omit hO in
/-- The kernel of `θ_N : R N → κ(W)` is a non-zero prime of dimension-one quotient, as soon as `W` misses the inverse
of a non-zero `w ∈ R N`: so `θ(R N)` is a Noetherian local ring of dimension `≤ 1`. [folklore] -/
theorem krullDimLE_range (hnon : ∃ w : R N, w ≠ 0 ∧ (w : F)⁻¹ ∉ W.toSubring) :
    IsNoetherianRing (residueMap W (hall N le_rfl)).range ∧ IsLocalRing (residueMap W (hall N le_rfl)).range ∧
      Ring.KrullDimLE 1 (residueMap W (hall N le_rfl)).range ∧ RingHom.ker (residueMap W (hall N le_rfl)) ≠ ⊥ := by
  haveI := h.isRegularLocalRing N
  set θ := residueMap W (hall N le_rfl) with hθ
  haveI hloc : IsLocalRing θ.range := IsLocalRing.of_surjective' θ.rangeRestrict θ.rangeRestrict_surjective
  obtain ⟨w, hw0, hwinv⟩ := hnon
  have hwker : w ∈ RingHom.ker θ := by
    rw [RingHom.mem_ker, hθ, residueMap_eq_zero_iff, mem_maximalIdeal_iff_inv_not_mem]; exact Or.inr hwinv
  refine ⟨isNoetherianRing_range θ, hloc, ?_, fun hbot => hw0 (by rw [hbot, Ideal.mem_bot] at hwker; exact hwker)⟩
  rw [Ring.krullDimLE_iff]
  have h1 := ringKrullDim_quotient_succ_le_of_nonZeroDivisor (mem_nonZeroDivisors_of_ne_zero hw0)
  rw [h.ringKrullDim_eq_two N] at h1
  have hsurj : Function.Surjective (Ideal.Quotient.factor ((Ideal.span_singleton_le_iff_mem _).mpr hwker)) :=
    Ideal.Quotient.factor_surjective _
  have h2 := ringKrullDim_le_of_surjective _ hsurj
  rw [Nat.cast_one, ← ringKrullDim_eq_of_ringEquiv (RingHom.quotientKerEquivRange θ)]
  refine h2.trans ?_
  generalize hd : ringKrullDim (R N ⧸ Ideal.span {w}) = d at h1
  induction d using WithBot.recBotCoe with
  | bot => exact bot_le
  | coe e =>
    have h1' : ((e + 1 : ℕ∞) : WithBot ℕ∞) ≤ ((2 : ℕ∞) : WithBot ℕ∞) := h1
    have h1'' : e + 1 ≤ 1 + 1 := WithBot.coe_le_coe.mp h1'
    exact WithBot.coe_le_coe.mpr ((ENat.add_le_add_iff_right ENat.one_ne_top).mp h1'')
/-- **Silent outer hull element** in the all-orders class `(Λ, r₀)`: a future-escaping sequence of OUTER
base points `q` (`TameHull.IsFutureEscaping`), an end `(𝓢, E)` in the class which is SILENT
(`EndDatum.IsSilent`: two-sided non-radiating at order `1/r`, non-expanding shear-free horizon, red-shifted
or cold), a base point `p` in the CLOSED d.o.c., and pointed `C²_loc` subconvergence `(𝒟, qₙ) ⇀ (𝓢, p)`.
[cite: Anderson2004, Def. 1.1] -/
def IsSilentHullElement (𝒟 : VacuumCauchyDevelopment D) [𝒟.metric.HasLeviCivita] (Λ : ℕ → ℝ≥0)
    (r₀ : ℝ) (q : ℕ → 𝒟.carrier) (𝓢 : Spacetime.{0} 4) (E : EndDatum 𝓢) (p : 𝓢.carrier) : Prop :=
  IsFutureEscaping 𝒟 q ∧ IsTameClass E Λ r₀ ∧ E.IsSilent ∧ p ∈ closure E.doc ∧
    Spacetime.SubconvergesLocallyTo (fun _ ↦ 𝒟.toSpacetime) q 𝓢 p 2

/-- The **future event horizon of the development**: `𝓗⁺ = ∂I⁻(outer region) ∩ J⁺(ι X)`
(`CauchyDevelopment.eventHorizonOf` of `TameHull.outerRegion`; IKCH's `horizonOf`, verbatim). [cite: HawkingEllis1973, §9.2] -/
def horizonOf (𝒟 : VacuumCauchyDevelopment D) [𝒟.metric.HasLeviCivita] : Set 𝒟.carrier :=
  𝒟.toCauchyDevelopment.eventHorizonOf (outerRegion 𝒟)

/-- **Horizon generator path** of the development (the BASE PATHS of the clopen step; IKCH's
`IsHorizonPath`, verbatim): a continuous causal curve `γ : ℝ → 𝓗⁺` in the closure of the outer region,
FUTURE-ESCAPING (it eventually leaves `J⁻(K)` for every compact `K`). Basing on the horizon is what makes
the Kerr locus CLOSED in the based hull (the hole cannot recede from the base point). [cite: Wald1984, §12.1] -/
def IsHorizonPath (𝒟 : VacuumCauchyDevelopment D) [𝒟.metric.HasLeviCivita]
    (γ : ℝ → 𝒟.carrier) : Prop :=
  Continuous γ ∧ (∀ s, γ s ∈ horizonOf 𝒟) ∧ (∀ s, γ s ∈ closure (outerRegion 𝒟)) ∧
    (∀ s s' : ℝ, s ≤ s' → γ s' ∈ 𝒟.metric.causalFuture 𝒟.timeOrientation {γ s}) ∧
      ∀ K : Set 𝒟.carrier, IsCompact K →
        ∀ᶠ s in atTop, γ s ∉ 𝒟.metric.causalPast 𝒟.timeOrientation K
import Mathlib
import HarnessLib
import Summits.HubbardSuperconductivity.HubbardSuperconductivity.Theorems.KLProgrammeKLRegimeTwoVolumeTowerSpineDefs
import Summits.HubbardSuperconductivity.HubbardSuperconductivity.Theorems.KLProgrammeKLRegimeTwoVolumeSrcTowerBase
import Summits.HubbardSuperconductivity.HubbardSuperconductivity.Theorems.KLProgrammeKLRegimeTwoVolumeTorusBlocks

/-!
# Route `KLProgramme` — crux K3, VL child `KLRegimeVolumeLimitV17F2` (stmt-HubbardSuperconductivity-20440), blueprint v5 M5 / W4: THE OBJECTS OF THE BASE OF
# THE TOWER (definitions; seat hubbard-kl-k3c4-p1 g13; `--supports` 20440; definition lane)

The state of step `0` of the nested two-volume induction is `klTowerState V … K 0 = klTowerD V … K 0 = map (toLin' (ε • klSrcAnalysisAt … 0)) 𝒱_1[K]`.  By
`…TwoVolumeSrcTowerBase.klSrcTower_eq_map_doubleBlock_doubleOne` (p591208, k3c4-p2's grid presentation `klEffectiveAction_eq_map_gridSub`) it is ONE block
substitution of the trivially doubled UV-stepped grid action on the grid `N = 4M`:

  `klTowerD V … K 0 = map (toLin' (klBaseTransfer V M β μ K)) (map (toLin' (klDoubleOne V (4M))) (klGridAction V M β U μ K))`.

This file NAMES the three objects and the canonical block structures of the grid legs, so that the BASE hypothesis `h0` of `…TwoVolumeTowerSpine` can be
discharged (`…TwoVolumeTowerBaseTransfer`, `…TwoVolumeTowerBase`) from the grid-level two-volume step `…TwoVolumeScaleZeroTopFrame` (M4a):

* `klGridN M := 2·(2·M)`; `klGridAction V M β U μ K` — `effAction (S_Nᵀ C^K_{>Λ_1} S_N) (V_N + 𝒩_K)` on `GridLeg (GridPoint V N)`;
* `klDoubleOne V N` — the trivial doubling `(y, c) ↦ y`; `klSrcPlainBlock V M β` — the ε-scaled plain source block at slot `0`;
* `klBaseTransfer V M β μ K` — `(ε • E(F_0[K])·S_N) ⊕ (klSrcPlainBlock·S_N)` from the doubled grid legs to `SrcLabel V M 0`;
* `klGridBlockEquiv L b M` / `klGridBlockEquivD L b M` — the canonical (doubled) block structure of the fine grid legs over the coarse ones (choice from
  `exists_gridLegBlockEquiv` / `exists_doubledEquiv`) with their defining properties;
* **`klTowerD_zero_eq_map_klBaseTransfer`** — the displayed identity.

Definitions with bodies and rfl/choice unfoldings; nothing about the model is asserted beyond p591208's identity.
-/

noncomputable section

namespace Summit.HubbardSuperconductivity.HubbardSuperconductivity.Theorems.TwoVolumeSource

set_option linter.dupNamespace false -- summit = problem name (single-conjunct summit), D-0017

open Finset Literature.MathematicalPhysics.QuantumLattice GrassmannAlgebra Literature.Probability.LatticeModels
open Summit.HubbardSuperconductivity.HubbardSuperconductivity.Theorems.KLProgrammeLegKernels
open Summit.HubbardSuperconductivity.HubbardSuperconductivity.Theorems.KLRegimeSplit
open Summit.HubbardSuperconductivity.HubbardSuperconductivity.Theorems.EngineV8
open Summit.HubbardSuperconductivity.HubbardSuperconductivity.Theorems.TwoVolumeDefect

/-! ## §1 The grid objects of the base -/

/-- The grid size of the base: `N = 4M`. -/
abbrev klGridN (M : ℕ) : ℕ := 2 * (2 * M)

section Objects

variable (V M : ℕ) [NeZero V]

/-- **The UV-stepped grid action** `Y_1 = effAction (S_Nᵀ C^K_{>Λ_1} S_N) (V_N + 𝒩_K)` on the grid legs, `N = 4M`. [cite: BenfattoGiulianiMastropietro2006, §2.1 (2.5)] -/
def klGridAction (β U μ : ℝ) (K : TrigPolyC4v) : GrassmannAlgebra ℂ (GridLeg (GridPoint V (klGridN M))) :=
  effAction ℂ ((hubbardGridSub V M β (klGridN M)).transpose * hubbardCovAboveCT V M β μ 0 K (klScale klE0 1) * hubbardGridSub V M β (klGridN M))
    (hubbardGridInteraction V (klGridN M) β U + hubbardGridCounterQuadratic V (klGridN M) β K)

/-- **The trivial doubling** `(y, c) ↦ y` of the grid legs. [folklore] -/
def klDoubleOne (N : ℕ) : Matrix (GridLeg (GridPoint V N) × Fin 2) (GridLeg (GridPoint V N)) ℂ :=
  Matrix.of fun p y => if p.1 = y then 1 else 0

/-- **The ε-scaled plain source block at sector slot `0`** (rows of `ε • klSrcAnalysisAt … 0` on copy `1`). [folklore] -/
def klSrcPlainBlock (β : ℝ) : Matrix (SpaceTimeIdx V M × SectorLeg (sectorCount 0)) (HubbardFieldIdx V M) ℂ :=
  Matrix.of fun Y X => if (Y.2.1.1 : ℕ) = 0 then (((imagTimeWeight β M : ℝ) : ℂ)) *
    sectorAnalysisMatrix V M β (trivialMultiplier V M) (Y.1, (((0 : Fin 1), Y.2.1.2), Y.2.2)) X else 0

/-- **The base transfer** `T⁺_base = (ε • E(F_0[K])·S_N) ⊕ (klSrcPlainBlock·S_N)` from the doubled grid legs to `SrcLabel V M 0`. [cite: BenfattoGiulianiMastropietro2006, §2.7 (2.71)] -/
def klBaseTransfer (β μ : ℝ) (K : TrigPolyC4v) : Matrix (SrcLabel V M 0) (GridLeg (GridPoint V (klGridN M)) × Fin 2) ℂ :=
  Matrix.of fun p' p =>
    if p'.2 = 0 ∧ p.2 = 0 then
      ((((imagTimeWeight β M : ℝ) : ℂ) • sectorAnalysisMatrix V M β (klAnisoFamily V M β μ K klE0 0)) * hubbardGridSub V M β (klGridN M)) p'.1 p.1
    else if p'.2 = 1 ∧ p.2 = 1 then (klSrcPlainBlock V M β * hubbardGridSub V M β (klGridN M)) p'.1 p.1 else 0

variable {V M}

omit [NeZero V] in
/-- Entries of the trivial doubling. [folklore] -/
theorem klDoubleOne_apply (N : ℕ) (p : GridLeg (GridPoint V N) × Fin 2) (y : GridLeg (GridPoint V N)) :
    klDoubleOne V N p y = if p.1 = y then 1 else 0 := rfl

/-- Entries of the base transfer. [folklore] -/
theorem klBaseTransfer_apply (β μ : ℝ) (K : TrigPolyC4v) (p' : SrcLabel V M 0) (p : GridLeg (GridPoint V (klGridN M)) × Fin 2) :
    klBaseTransfer V M β μ K p' p =
      if p'.2 = 0 ∧ p.2 = 0 then
        ((((imagTimeWeight β M : ℝ) : ℂ) • sectorAnalysisMatrix V M β (klAnisoFamily V M β μ K klE0 0)) * hubbardGridSub V M β (klGridN M)) p'.1 p.1
      else if p'.2 = 1 ∧ p.2 = 1 then (klSrcPlainBlock V M β * hubbardGridSub V M β (klGridN M)) p'.1 p.1 else 0 := rfl

/-- **THE BASE IDENTITY**: `klTowerD V … K 0 = map (toLin' klBaseTransfer) (map (toLin' klDoubleOne) klGridAction)` (`β ≠ 0`, `0 < M`).
[cite: BenfattoGiulianiMastropietro2006, §2.7 (2.70)-(2.71)] -/
theorem klTowerD_zero_eq_map_klBaseTransfer [NeZero M] {β : ℝ} (hβ : β ≠ 0) (U μ : ℝ) (K : TrigPolyC4v) :
    klTowerD V M β U μ K 0 = ExteriorAlgebra.map (Matrix.toLin' (klBaseTransfer V M β μ K))
      (ExteriorAlgebra.map (Matrix.toLin' (klDoubleOne V (klGridN M))) (klGridAction V M β U μ K)) :=
  klSrcTower_eq_map_doubleBlock_doubleOne hβ U μ K 0 1 (by unfold klGridN; omega) (by unfold klGridN; omega) (klDoubleOne V (klGridN M)) (fun _ _ => rfl)
    (klBaseTransfer V M β μ K) (fun _ _ => rfl)

end Objects

/-! ## §2 The canonical block structures of the grid legs -/

section Blocks

variable (L b M : ℕ) [NeZero L] [NeZero (b * L)]

/-- **The canonical block structure of the fine grid legs** over the coarse ones (block of the site, residue leg). [folklore] -/
def klGridBlockEquiv : GridLeg (GridPoint (b * L) (klGridN M)) ≃ (Fin 2 → Fin b) × GridLeg (GridPoint L (klGridN M)) :=
  Classical.choose (exists_gridLegBlockEquiv (M := b * L) (m := L) (b := b) rfl (klGridN M))

/-- Block coordinates of the canonical grid block structure. [folklore] -/
theorem klGridBlockEquiv_val (X' : GridLeg (GridPoint (b * L) (klGridN M))) (i : Fin 2) :
    ((klGridBlockEquiv L b M X').1 i : ℕ) = (X'.1.1.2 i).val / L :=
  (Classical.choose_spec (exists_gridLegBlockEquiv (M := b * L) (m := L) (b := b) rfl (klGridN M))).1 X' i

/-- Residue leg of the canonical grid block structure. [folklore] -/
theorem klGridBlockEquiv_snd (X' : GridLeg (GridPoint (b * L) (klGridN M))) :
    (klGridBlockEquiv L b M X').2 = (((X'.1.1.1, fun i => (((X'.1.1.2 i).val : ℕ) : ZMod L)), X'.1.2), X'.2) :=
  (Classical.choose_spec (exists_gridLegBlockEquiv (M := b * L) (m := L) (b := b) rfl (klGridN M))).2 X'

/-- **The canonical DOUBLED block structure of the doubled fine grid legs.** [folklore] -/
def klGridBlockEquivD : (GridLeg (GridPoint (b * L) (klGridN M)) × Fin 2) ≃ (Fin 2 → Fin b) × (GridLeg (GridPoint L (klGridN M)) × Fin 2) :=
  Classical.choose (exists_doubledEquiv (klGridBlockEquiv L b M))

/-- The doubled grid block structure on a doubled leg. [folklore] -/
theorem klGridBlockEquivD_apply (x : GridLeg (GridPoint (b * L) (klGridN M))) (s : Fin 2) :
    klGridBlockEquivD L b M (x, s) = ((klGridBlockEquiv L b M x).1, ((klGridBlockEquiv L b M x).2, s)) :=
  (Classical.choose_spec (exists_doubledEquiv (klGridBlockEquiv L b M))).1 x s

end Blocks

end Summit.HubbardSuperconductivity.HubbardSuperconductivity.Theorems.TwoVolumeSource

end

****************

- **Task statement**
Word for word, repeat the data from its first line through the line with "refine h2.trans ?_", including both of those lines and no others.

- **Output of the exercise**
omit hO in
/-- The kernel of `θ_N : R N → κ(W)` is a non-zero prime of dimension-one quotient, as soon as `W` misses the inverse
of a non-zero `w ∈ R N`: so `θ(R N)` is a Noetherian local ring of dimension `≤ 1`. [folklore] -/
theorem krullDimLE_range (hnon : ∃ w : R N, w ≠ 0 ∧ (w : F)⁻¹ ∉ W.toSubring) :
    IsNoetherianRing (residueMap W (hall N le_rfl)).range ∧ IsLocalRing (residueMap W (hall N le_rfl)).range ∧
      Ring.KrullDimLE 1 (residueMap W (hall N le_rfl)).range ∧ RingHom.ker (residueMap W (hall N le_rfl)) ≠ ⊥ := by
  haveI := h.isRegularLocalRing N
  set θ := residueMap W (hall N le_rfl) with hθ
  haveI hloc : IsLocalRing θ.range := IsLocalRing.of_surjective' θ.rangeRestrict θ.rangeRestrict_surjective
  obtain ⟨w, hw0, hwinv⟩ := hnon
  have hwker : w ∈ RingHom.ker θ := by
    rw [RingHom.mem_ker, hθ, residueMap_eq_zero_iff, mem_maximalIdeal_iff_inv_not_mem]; exact Or.inr hwinv
  refine ⟨isNoetherianRing_range θ, hloc, ?_, fun hbot => hw0 (by rw [hbot, Ideal.mem_bot] at hwker; exact hwker)⟩
  rw [Ring.krullDimLE_iff]
  have h1 := ringKrullDim_quotient_succ_le_of_nonZeroDivisor (mem_nonZeroDivisors_of_ne_zero hw0)
  rw [h.ringKrullDim_eq_two N] at h1
  have hsurj : Function.Surjective (Ideal.Quotient.factor ((Ideal.span_singleton_le_iff_mem _).mpr hwker)) :=
    Ideal.Quotient.factor_surjective _
  have h2 := ringKrullDim_le_of_surjective _ hsurj
  rw [Nat.cast_one, ← ringKrullDim_eq_of_ringEquiv (RingHom.quotientKerEquivRange θ)]
  refine h2.trans ?_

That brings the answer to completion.